Maaya Rajeshwaran Revathi, the 16-year-old budding Indian teenager who trains at the Rafa Nadal Academy, had Junior World No.14 Mariia Makarova in serious trouble on Monday, before eventually succumbing to a closely-contested loss.
Maaya led 5-3 in the first set, and also later had a set point in the tiebreak. Against an opponent whose win-loss record in the junior circuit stands at a staggering 81-9, that is not just competitive — that is a statement.
Makarova, as she tends to do, found a way through. The Russian’s shot-making lifted at the moments that mattered most, she edged the tiebreak, and then pulled clear in the second to take it 7-6(6), 6-4. Her 28 winners to Maaya’s 16 tells you where the margin came from — but it does not tell you how close Maaya brought it.

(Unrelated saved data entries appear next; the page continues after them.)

import Literature.NumberTheory.EllipticCurves.NeronModel
import Literature.NumberTheory.DiophantineGeometry.ConductorFactorizationProofs
import Literature.NumberTheory.DiophantineGeometry.ConductorMultiplicativeProofs
import Literature.NumberTheory.DiophantineGeometry.MinimalDiscriminantFactorizationProofs
import Literature.NumberTheory.DiophantineGeometry.TateAlgorithmProofs
import HarnessLib

/-!
# `#Φ_r(E) = m_r = ord_r Δ_min(E)` at a prime `r` of the squarefree conductor

Topic `NumberTheory/EllipticCurves`; theorems only (no definition, no named fact, no instance).
Identification (ii) of `Literature/NumberTheory/EllipticCurves/TakahashiDegreeFormula.lean`
(Takahashi 2001, §1 p. 75: "let `c_r` be the number of connected components of the fiber at `r`
of the Néron model of `E` (i.e., `c_r = ord_r(Δ)` where `Δ` is the minimal discriminant of `E`)")
— input (M3) of the proof file of the named fact `takahashi2001_thm_2_3` — in the vocabulary of
the tree, assembled from discharged facts of `DiophantineGeometry/`:

* `kodairaSymbolAt_eq_I_of_conductorExponent_eq_one` — `f_v = 1` forces the Kodaira symbol `Iₙ`
  with `n = ord_v Δ_min ≥ 1` (`conductorExponent_eq_one_iff_holds`: `f_v = 1 ↔` multiplicative
  reduction, Silverman ATAEC IV.10.2(b); `kodairaSymbolAt_eq_I_iff_holds`: Tate's algorithm step 2,
  ATAEC IV.9.4; `f_v ≤ ord_v Δ_min`).
* `componentGroupOrder_kodairaSymbolAt_eq`, `numComponentsAt_eq_ordMinimalDiscriminant` — hence
  the geometric component group of the Néron fibre has order `ord_v Δ_min`, which is also the
  number `m_v` of components (Néron's table: `Iₙ ↦ ℤ/n`, `n` components).
* `conductorExponent_eq_one_of_squarefree` — for an elliptic curve over `ℚ` of squarefree conductor
  `N` and a prime `r ∣ N`, `f_r = 1` (`factorization_conductorNorm_holds`: `N = ∏ p^{f_p}`).
* `componentGroupOrder_eq_factorization_minimalDiscriminantNorm`,
  `card_neronComponent_eq_factorization_minimalDiscriminantNorm` — **`#Φ_r(E) = ord_r Δ_min(E) =
  (W.minimalDiscriminantNorm ℤ).factorization r ≥ 1`** for every `r ∣ N`, `N` the squarefree
  conductor, and for every component datum `NeronComponentData W v_r` (`Φ` its geometric
  component group; `factorization_minimalDiscriminantNorm_holds`: `|Δ_min| = ∏ p^{ord_p Δ_min}`).
  This is the `c_r = (W.minimalDiscriminantNorm ℤ).factorization r` of the named fact, justified.

## References

* [Takahashi2001] S. Takahashi, J. Number Theory 90 (2001), §1 p. 75 (`c_r = ord_r(Δ)`).
* [SilvermanATAEC1994] J. H. Silverman, *Advanced Topics*, GTM 151, IV.9.4 (Tate's algorithm,
  step 2), Table 4.1, Cor. IV.9.2, IV.10.2(b), IV.11.1 (Ogg's formula).
-/

noncomputable section

open IsDedekindDomain

namespace Literature.NumberTheory.EllipticCurves

open Literature.NumberTheory.DiophantineGeometry

/-! ### Local: a place with `f_v = 1` -/

section Local

variable (W : WeierstrassCurve ℚ) [W.IsElliptic] (v : HeightOneSpectrum ℤ)

/-- **`f_v = 1` forces type `Iₙ`, `n = ord_v Δ_min ≥ 1`**: `f_v = 1` iff multiplicative reduction
(Silverman ATAEC IV.10.2(b), tree `conductorExponent_eq_one_iff_holds`), Tate's algorithm then
returns `Iₙ` with `n = ord_v Δ_min` (IV.9.4 step 2, tree `kodairaSymbolAt_eq_I_iff_holds`), and
`n ≥ f_v = 1` (`conductorExponent_le_ordMinimalDiscriminant`). Over `ℚ` the residue fields are
finite, so no perfectness hypothesis remains. [cite: SilvermanATAEC1994, IV.9.4 step 2 and IV.10.2(b)] -/
theorem kodairaSymbolAt_eq_I_of_conductorExponent_eq_one (h1 : W.conductorExponent v = 1) :
    W.kodairaSymbolAt v = .I (W.ordMinimalDiscriminant v) ∧ 0 < W.ordMinimalDiscriminant v := by
  have hmult : W.HasMultiplicativeReductionAt v :=
    (WeierstrassCurve.conductorExponent_eq_one_iff_holds v W).mp h1
  have hpos : 0 < W.ordMinimalDiscriminant v := by
    have := WeierstrassCurve.conductorExponent_le_ordMinimalDiscriminant v W
    omega
  exact ⟨(WeierstrassCurve.kodairaSymbolAt_eq_I_iff_holds v W hpos.ne').mpr ⟨hmult, rfl⟩, hpos⟩

/-- **The geometric component group at a place with `f_v = 1` has order `ord_v Δ_min`**
(Néron's table: type `Iₙ` has component group `ℤ/n`; Silverman ATAEC IV, Table 4.1 and
Cor. IV.9.2; tree `KodairaSymbol.componentGroupOrder`). [cite: SilvermanATAEC1994, IV Table 4.1 and Cor. IV.9.2] -/
theorem componentGroupOrder_kodairaSymbolAt_eq (h1 : W.conductorExponent v = 1) :
    (W.kodairaSymbolAt v).componentGroupOrder = W.ordMinimalDiscriminant v := by
  obtain ⟨hI, hpos⟩ := kodairaSymbolAt_eq_I_of_conductorExponent_eq_one W v h1
  rw [hI, KodairaSymbol.componentGroupOrder]
  exact max_eq_left hpos

/-- **`m_v = ord_v Δ_min` at a place with `f_v = 1`**: the special fibre of the minimal regular
(= Néron, type `Iₙ`) model has `n = ord_v Δ_min` components (Silverman ATAEC IV, Table 4.1; this
is Ogg's formula `f_v = ord_v Δ_min + 1 - m_v` read at `f_v = 1`). [cite: SilvermanATAEC1994, IV Table 4.1 and IV.11.1] -/
theorem numComponentsAt_eq_ordMinimalDiscriminant (h1 : W.conductorExponent v = 1) :
    W.numComponentsAt v = W.ordMinimalDiscriminant v := by
  obtain ⟨hI, hpos⟩ := kodairaSymbolAt_eq_I_of_conductorExponent_eq_one W v h1
  obtain ⟨k, hk⟩ := Nat.exists_eq_succ_of_ne_zero hpos.ne'
  rw [WeierstrassCurve.numComponentsAt, hI, hk]
  rfl

end Local

/-! ### Global: primes of the squarefree conductor -/

section Global

variable (W : WeierstrassCurve ℚ) [W.IsElliptic]

/-- **At a prime of the squarefree conductor, `f = 1`**: if `N_E = N` is squarefree and the prime
below `v` divides `N`, then `f_v = 1` (`N_E = ∏_p p^{f_p}`, tree `factorization_conductorNorm_holds`;
a squarefree number has all exponents `≤ 1`). [folklore] -/
theorem conductorExponent_eq_one_of_squarefree (v : HeightOneSpectrum ℤ) {N : ℕ}
    (hN : W.conductorNorm ℤ = N) (hsq : Squarefree N)
    (hv : Rat.HeightOneSpectrum.natGenerator v ∣ N) : W.conductorExponent v = 1 := by
  have hf := W.factorization_conductorNorm_holds v
  rw [hN] at hf
  rw [← hf]
  have hle := hsq.natFactorization_le_one (Rat.HeightOneSpectrum.natGenerator v)
  have hpos := (Rat.HeightOneSpectrum.prime_natGenerator v).factorization_pos_of_dvd hsq.ne_zero hv
  omega

/-- The place of `ℤ` at the prime `r` (`Rat.HeightOneSpectrum.primesEquiv`) has `natGenerator = r`.
[folklore] -/
theorem natGenerator_primesEquiv_symm {r : ℕ} (hr : r.Prime) :
    Rat.HeightOneSpectrum.natGenerator
        ((Rat.HeightOneSpectrum.primesEquiv (R := ℤ)).symm ⟨r, hr⟩) = r :=
  congrArg Subtype.val ((Rat.HeightOneSpectrum.primesEquiv (R := ℤ)).apply_symm_apply ⟨r, hr⟩)

/-- **`#Φ_r(E) = ord_r Δ_min(E)` at the primes of a squarefree conductor, Kodaira form**: for an
elliptic curve `E/ℚ` (model `W`) of squarefree conductor `N` and a prime `r ∣ N`, at the place
`v_r` the component-group order of the Kodaira symbol is
`(W.minimalDiscriminantNorm ℤ).factorization r = ord_r Δ_min ≥ 1` (Takahashi 2001, p. 75:
"`c_r = ord_r(Δ)`"; Silverman ATAEC IV Table 4.1; tree `factorization_minimalDiscriminantNorm_holds`).
This is identification (ii), `c_r := (W.minimalDiscriminantNorm ℤ).factorization r`, of the named
fact `takahashi2001_thm_2_3`. [cite: Takahashi2001, §1 p. 75 (c_r = ord_r Δ)] -/
theorem componentGroupOrder_eq_factorization_minimalDiscriminantNorm {N : ℕ}
    (hN : W.conductorNorm ℤ = N) (hsq : Squarefree N) {r : ℕ} (hr : r.Prime) (hrN : r ∣ N) :
    (W.kodairaSymbolAt ((Rat.HeightOneSpectrum.primesEquiv (R := ℤ)).symm ⟨r, hr⟩)).componentGroupOrder =
        (W.minimalDiscriminantNorm ℤ).factorization r ∧
      0 < (W.minimalDiscriminantNorm ℤ).factorization r := by
  set v := (Rat.HeightOneSpectrum.primesEquiv (R := ℤ)).symm ⟨r, hr⟩ with hv
  have hgen : Rat.HeightOneSpectrum.natGenerator v = r := natGenerator_primesEquiv_symm hr
  have h1 : W.conductorExponent v = 1 :=
    conductorExponent_eq_one_of_squarefree W v hN hsq (hgen ▸ hrN)
  have hΔ := W.factorization_minimalDiscriminantNorm_holds v
  rw [hgen] at hΔ
  rw [hΔ, componentGroupOrder_kodairaSymbolAt_eq W v h1]
  exact ⟨rfl, (kodairaSymbolAt_eq_I_of_conductorExponent_eq_one W v h1).2⟩

/-- The same for the number of components: **`m_r = ord_r Δ_min(E)`** at every prime `r` of the
squarefree conductor. [cite: SilvermanATAEC1994, IV Table 4.1 and IV.11.1] -/
theorem numComponentsAt_eq_factorization_minimalDiscriminantNorm {N : ℕ}
    (hN : W.conductorNorm ℤ = N) (hsq : Squarefree N) {r : ℕ} (hr : r.Prime) (hrN : r ∣ N) :
    W.numComponentsAt ((Rat.HeightOneSpectrum.primesEquiv (R := ℤ)).symm ⟨r, hr⟩) =
      (W.minimalDiscriminantNorm ℤ).factorization r := by
  set v := (Rat.HeightOneSpectrum.primesEquiv (R := ℤ)).symm ⟨r, hr⟩ with hv
  have hgen : Rat.HeightOneSpectrum.natGenerator v = r := natGenerator_primesEquiv_symm hr
  have h1 : W.conductorExponent v = 1 :=
    conductorExponent_eq_one_of_squarefree W v hN hsq (hgen ▸ hrN)
  have hΔ := W.factorization_minimalDiscriminantNorm_holds v
  rw [hgen] at hΔ
  rw [hΔ, numComponentsAt_eq_ordMinimalDiscriminant W v h1]

/-- **`#Φ_r(E) = ord_r Δ_min(E)` for every Néron component datum** at a prime `r` of the
squarefree conductor `N` of `E/ℚ`: the geometric component group `Φ` of any
`NeronComponentData W v_r` (tree `NeronModel.lean`: `#Φ` is the order attached to the Kodaira
symbol) has exactly `(W.minimalDiscriminantNorm ℤ).factorization r` elements — Takahashi's
`c_r = #Φ_r(E) = ord_r(Δ)` (2001, p. 75) in the tree's vocabulary. [cite: Takahashi2001, §1 p. 75 (c_r = #Φ_r(E) = ord_r Δ)] -/
theorem card_neronComponent_eq_factorization_minimalDiscriminantNorm {N : ℕ}
    (hN : W.conductorNorm ℤ = N) (hsq : Squarefree N) {r : ℕ} (hr : r.Prime) (hrN : r ∣ N)
    (D : NeronComponentData W ((Rat.HeightOneSpectrum.primesEquiv (R := ℤ)).symm ⟨r, hr⟩)) :
    Fintype.card D.Φ = (W.minimalDiscriminantNorm ℤ).factorization r := by
  rw [D.card_eq, (componentGroupOrder_eq_factorization_minimalDiscriminantNorm W hN hsq hr hrN).1]

end Global

end Literature.NumberTheory.EllipticCurves

end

Maaya entered the ITF Junior Top 50 in December 2025 after a quarterfinal run at the J300 Bradenton event in the United States, and has been quietly building a reputation as one of the circuit’s most competitive juniors.
This match was a reminder of both how far Maaya has come and how high the ceiling is. Taking a player of Makarova’s calibre — whose career-high ITF junior ranking sits at 14 — to a tiebreak, holding set point, and refusing to be broken in the first set is the kind of match experience that compounds.